import Summits.Ventures.HSemireg.UntwistSigmaMultiplier
import Summits.Ventures.HSemireg.UntwistDerivedAdjunction
import Summits.Ventures.HSemireg.UntwistGerbePullback
import HarnessLib

/-!
# Venture HSemireg — route R1.0 ASSEMBLED: Leibniz data + the real comparison `θ` ⇒ untwisting preserves
# FULL semiregularity, one theorem per carrier level (sheaves on `X₀`, sheaves on the gerbe, complexes)

HONEST FRAMING. This file only COMPOSES the th-4 files: the multiplier formula of `UntwistSigmaMultiplier.lean`
(first implication of R1.0 (iii): the Leibniz rule `At(E′) = θ(At E) + c` with `c` commuting, plus the trace
compatibilities, give the triangular re-expansion of the components `σ_q` with EXPLICIT mixing maps) with the
files in which the comparison `θ : Ext²(E, E) → Ext²(E′, E′)` is a REAL map — `UntwistExtEquivalence.lean`
(`θ = Φ.mapExt` for an equivalence `Φ`, untwisted reading `E′ = E₀ ⊗ M_B` on `X₀` itself),
`UntwistGerbePullback.lean` (`θ = (F ⋙ Φ).mapExt` for a block inclusion `G ⊣ F`, intended `π_* ⊣ π^*`, and an
equivalence `Φ`, intended `- ⊗ L^{∓1}`), `UntwistDerivedAdjunction.lean` (complex carriers
`Hom_{D(X₀)}(E₀, E₀⟦2⟧)`, `θ x = Ψ x ≫ (Ψ.commShiftIso 2)_{E₀}` for `Ψ = D(F) ⋙ D(Φe)`, `F ⊣ R` an exact adjoint
pair with `F` full and faithful, `Φe` an equivalence). In each of the three theorems below EVERY input of R1.0
is a named binder and nothing else is assumed: (a) the functorial data realising `θ`; (b) the Buchweitz–Flenner
algebra data `(R, R′, θ, a, a′, c, τ, τ′, d, μ, ι, ι′)` of `UntwistSigmaMultiplier` with the LEIBNIZ RULE
`a′ = θ a + c` [Atiyah1957, Prop. 10–12; HuybrechtsLehn1997, §10.1.5], the COMMUTATION `Commute (θ a) c`
(interchange law of `- ⊗ -` for two classes of even total degree; [HuybrechtsLehn1997] §10.1.5 / §10.1.1) and the
trace compatibilities `hd`, `hμ` [BuchweitzFlenner2003, §4.1, Rem. 4.7 (1)], tied to the real `θ` by `hθ₀ : ι′ ∘ θ = θ_R ∘ ι` and to the components by
`σ_q(ξ) = τ_q(ι ξ · a^q)`; (c) injectivity of the diagonal `d_q` (intended `π^*` on `H^{q+2}(Ω^q)`, a retraction
of `π_*`; or `id`). No variety, gerbe or functor is constructed; no definition, no named fact; nothing here says
HC, HC_CM or HC_AV is proved. Numbers of the STEP-0 component, by value only: `Ext²_{X₀}(E₀, E₀)` of dimension
`18`, `⊕_q H^{q+2}(X₀, Ω^q)` of dimension `28`, `rk E₀ = -2`, `c₁(L) = c₁(P)/2`.

What is NOT here (unchanged): the ring `A_E` and the Leibniz rule on real carriers, the functors `π^*`,
`- ⊗ L^{∓1}`, `- ⊗ M_B` themselves, `σ_q` for complexes (abstract family on `Hom(E₀, E₀⟦2⟧)`), tameness.

## References

* [Atiyah1957] M. F. Atiyah, Trans. Amer. Math. Soc. 85 (1957), Prop. 10–12 (pp. 195–196).
* [BuchweitzFlenner2003] R.-O. Buchweitz, H. Flenner, Compositio Math. 137 (2003): Prop. 3.14, §4.1,
  Def. 4.1, Rem. 4.7 (1), §5 (Prop. 3.12 = the form-degree-`0` frame of the commutation, see
  `UntwistSigmaMultiplier`).
* [HuybrechtsLehn1997] D. Huybrechts, M. Lehn, *The geometry of moduli spaces of sheaves* (2nd ed. pages),
  §10.1.3–10.1.5.
* [GortzWedhorn2023] U. Görtz, T. Wedhorn, *Algebraic Geometry II*, Prop. F.191 (derived adjunction).
* [Lieblich2007] M. Lieblich, *Moduli of twisted sheaves*, Duke Math. J. 138 (2007), arXiv Lemma 2.1.1.12,
  Prop. 2.2.1.6.
-/

namespace Summit.Ventures.HSemireg

open Finset CategoryTheory CategoryTheory.Abelian CategoryTheory.Limits AlgebraicGeometry

/-! ### 1. Untwisted reading (`E′ = E₀ ⊗ M_B` on `X₀` itself): real `σ_q`, `θ = Φ.mapExt` -/

section SameScheme

open Literature.AlgebraicGeometry.Motives Literature.AlgebraicGeometry.HodgeTheory
  Literature.AlgebraicGeometry.Modules

universe w w' u

variable {S : Type u} [CommRing S] {X : Over (Spec (CommRingCat.of S))} [HasExt.{w} X.left.Modules]
  {S' : Type u} [CommRing S'] {X' : Over (Spec (CommRingCat.of S'))} [HasExt.{w'} X'.left.Modules]
  (Φ : X.left.Modules ≌ X'.left.Modules) [Φ.functor.Additive]
  {E : X.left.Modules} (hE : IsFiniteLocallyFree E) (hE' : IsFiniteLocallyFree (Φ.functor.obj E))
  {R R' : Type*} [Ring R] [Ring R']

/-- **R1.0 assembled on the tree's real carriers `σ_q = sigmaHigher`, untwisted reading.** `Φ : Mod(𝒪_X) ≌
Mod(𝒪_{X′})` an additive equivalence (intended `- ⊗ M_B` on `X₀`, or `- ⊗ L^{∓1}`), `E` and `Φ E` finite locally
free; Buchweitz–Flenner algebra data with the Leibniz rule `a′ = θ a + c`, the commutation `Commute (θ a) c` and the trace
compatibilities, realising the REAL components (`σ_q^E(ξ) = τ_q(ι ξ · a^q)`, `σ_q^{Φ E}(ξ′) = τ′_q(ι′ ξ′ · a′^q)`)
and the REAL comparison (`ι′ ∘ Φ.mapExt = θ ∘ ι`); diagonal `d_q` injective on a LOWER set `I`. Then `E` is
`I`-semiregular iff `Φ E` is (`I = univ`: «`σ_{E₀′}` injective iff `σ_{E₀}` is»).
[cite: BuchweitzFlenner2003, Def. 4.1 and §5; Atiyah1957, Prop. 10–12] -/
theorem isISemiregular_iff_of_equivalence_of_leibniz (θ : R →+* R') {a : R} {a' c : R'}
    (ha' : a' = θ a + c) (hc : Commute (θ a) c)
    (τ : ∀ q, R →+ hodgeCohomology X q (q + 2)) (τ' : ∀ q, R' →+ hodgeCohomology X' q (q + 2))
    (d : ∀ q, hodgeCohomology X q (q + 2) →+ hodgeCohomology X' q (q + 2))
    (hd : ∀ (q : ℕ) (y : R), τ' q (θ y) = d q (τ q y))
    (μ : ∀ q j, hodgeCohomology X' j (j + 2) →+ hodgeCohomology X' q (q + 2))
    (hμ : ∀ (q j : ℕ) (y : R'), j ≤ q → τ' q (y * c ^ (q - j)) = μ q j (τ' j y))
    (ι : Ext.{w} E E 2 →+ R) (ι' : Ext.{w'} (Φ.functor.obj E) (Φ.functor.obj E) 2 →+ R')
    (hθ₀ : ∀ ξ, ι' (Φ.functor.mapExtAddHom E E 2 ξ) = θ (ι ξ))
    (hσ : ∀ (q : ℕ) (ξ : Ext.{w} E E 2), sigmaHigher hE q ξ = τ q (ι ξ * a ^ q))
    (hσ' : ∀ (q : ℕ) (ξ' : Ext.{w'} (Φ.functor.obj E) (Φ.functor.obj E) 2),
      sigmaHigher hE' q ξ' = τ' q (ι' ξ' * a' ^ q))
    {I : Set ℕ} (hI : IsLowerSet I) (hdI : ∀ q ∈ I, Function.Injective (d q)) :
    IsISemiregular.{w} hE I ↔ IsISemiregular.{w'} hE' I :=
  isISemiregular_iff_of_equivalence Φ hE hE' d
    (fun q j => (μ q j).comp ((d j).comp (DistribSMul.toAddMonoidHom _ (q.choose j)))) hI hdI
    fun q _ ξ => sigma_leibniz_triangular (σ := fun q => sigmaHigher hE q) (σ' := fun q => sigmaHigher hE' q)
      θ ha' hc τ τ' d hd μ hμ ι ι' (Φ.functor.mapExtAddHom E E 2) hθ₀ hσ hσ' q ξ

/-- **FULL semiregularity, untwisted reading** (`I = univ`). [cite: BuchweitzFlenner2003, Def. 4.1 and §5] -/
theorem isISemiregular_univ_iff_of_equivalence_of_leibniz (θ : R →+* R') {a : R} {a' c : R'}
    (ha' : a' = θ a + c) (hc : Commute (θ a) c)
    (τ : ∀ q, R →+ hodgeCohomology X q (q + 2)) (τ' : ∀ q, R' →+ hodgeCohomology X' q (q + 2))
    (d : ∀ q, hodgeCohomology X q (q + 2) →+ hodgeCohomology X' q (q + 2))
    (hd : ∀ (q : ℕ) (y : R), τ' q (θ y) = d q (τ q y))
    (μ : ∀ q j, hodgeCohomology X' j (j + 2) →+ hodgeCohomology X' q (q + 2))
    (hμ : ∀ (q j : ℕ) (y : R'), j ≤ q → τ' q (y * c ^ (q - j)) = μ q j (τ' j y))
    (ι : Ext.{w} E E 2 →+ R) (ι' : Ext.{w'} (Φ.functor.obj E) (Φ.functor.obj E) 2 →+ R')
    (hθ₀ : ∀ ξ, ι' (Φ.functor.mapExtAddHom E E 2 ξ) = θ (ι ξ))
    (hσ : ∀ (q : ℕ) (ξ : Ext.{w} E E 2), sigmaHigher hE q ξ = τ q (ι ξ * a ^ q))
    (hσ' : ∀ (q : ℕ) (ξ' : Ext.{w'} (Φ.functor.obj E) (Φ.functor.obj E) 2),
      sigmaHigher hE' q ξ' = τ' q (ι' ξ' * a' ^ q))
    (hdI : ∀ q, Function.Injective (d q)) :
    IsISemiregular.{w} hE Set.univ ↔ IsISemiregular.{w'} hE' Set.univ :=
  isISemiregular_iff_of_equivalence_of_leibniz Φ hE hE' θ ha' hc τ τ' d hd μ hμ ι ι' hθ₀ hσ hσ' isLowerSet_univ
    fun q _ => hdI q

※ ※ ※

→ **Work task**
Show the lines of the records above that mention "carriers".

→ **Worked solution**
equivalence `Φ`, intended `- ⊗ L^{∓1}`), `UntwistDerivedAdjunction.lean` (complex carriers
What is NOT here (unchanged): the ring `A_E` and the Leibniz rule on real carriers, the functors `π^*`,
/-- **R1.0 assembled on the tree's real carriers `σ_q = sigmaHigher`, untwisted reading.** `Φ : Mod(𝒪_X) ≌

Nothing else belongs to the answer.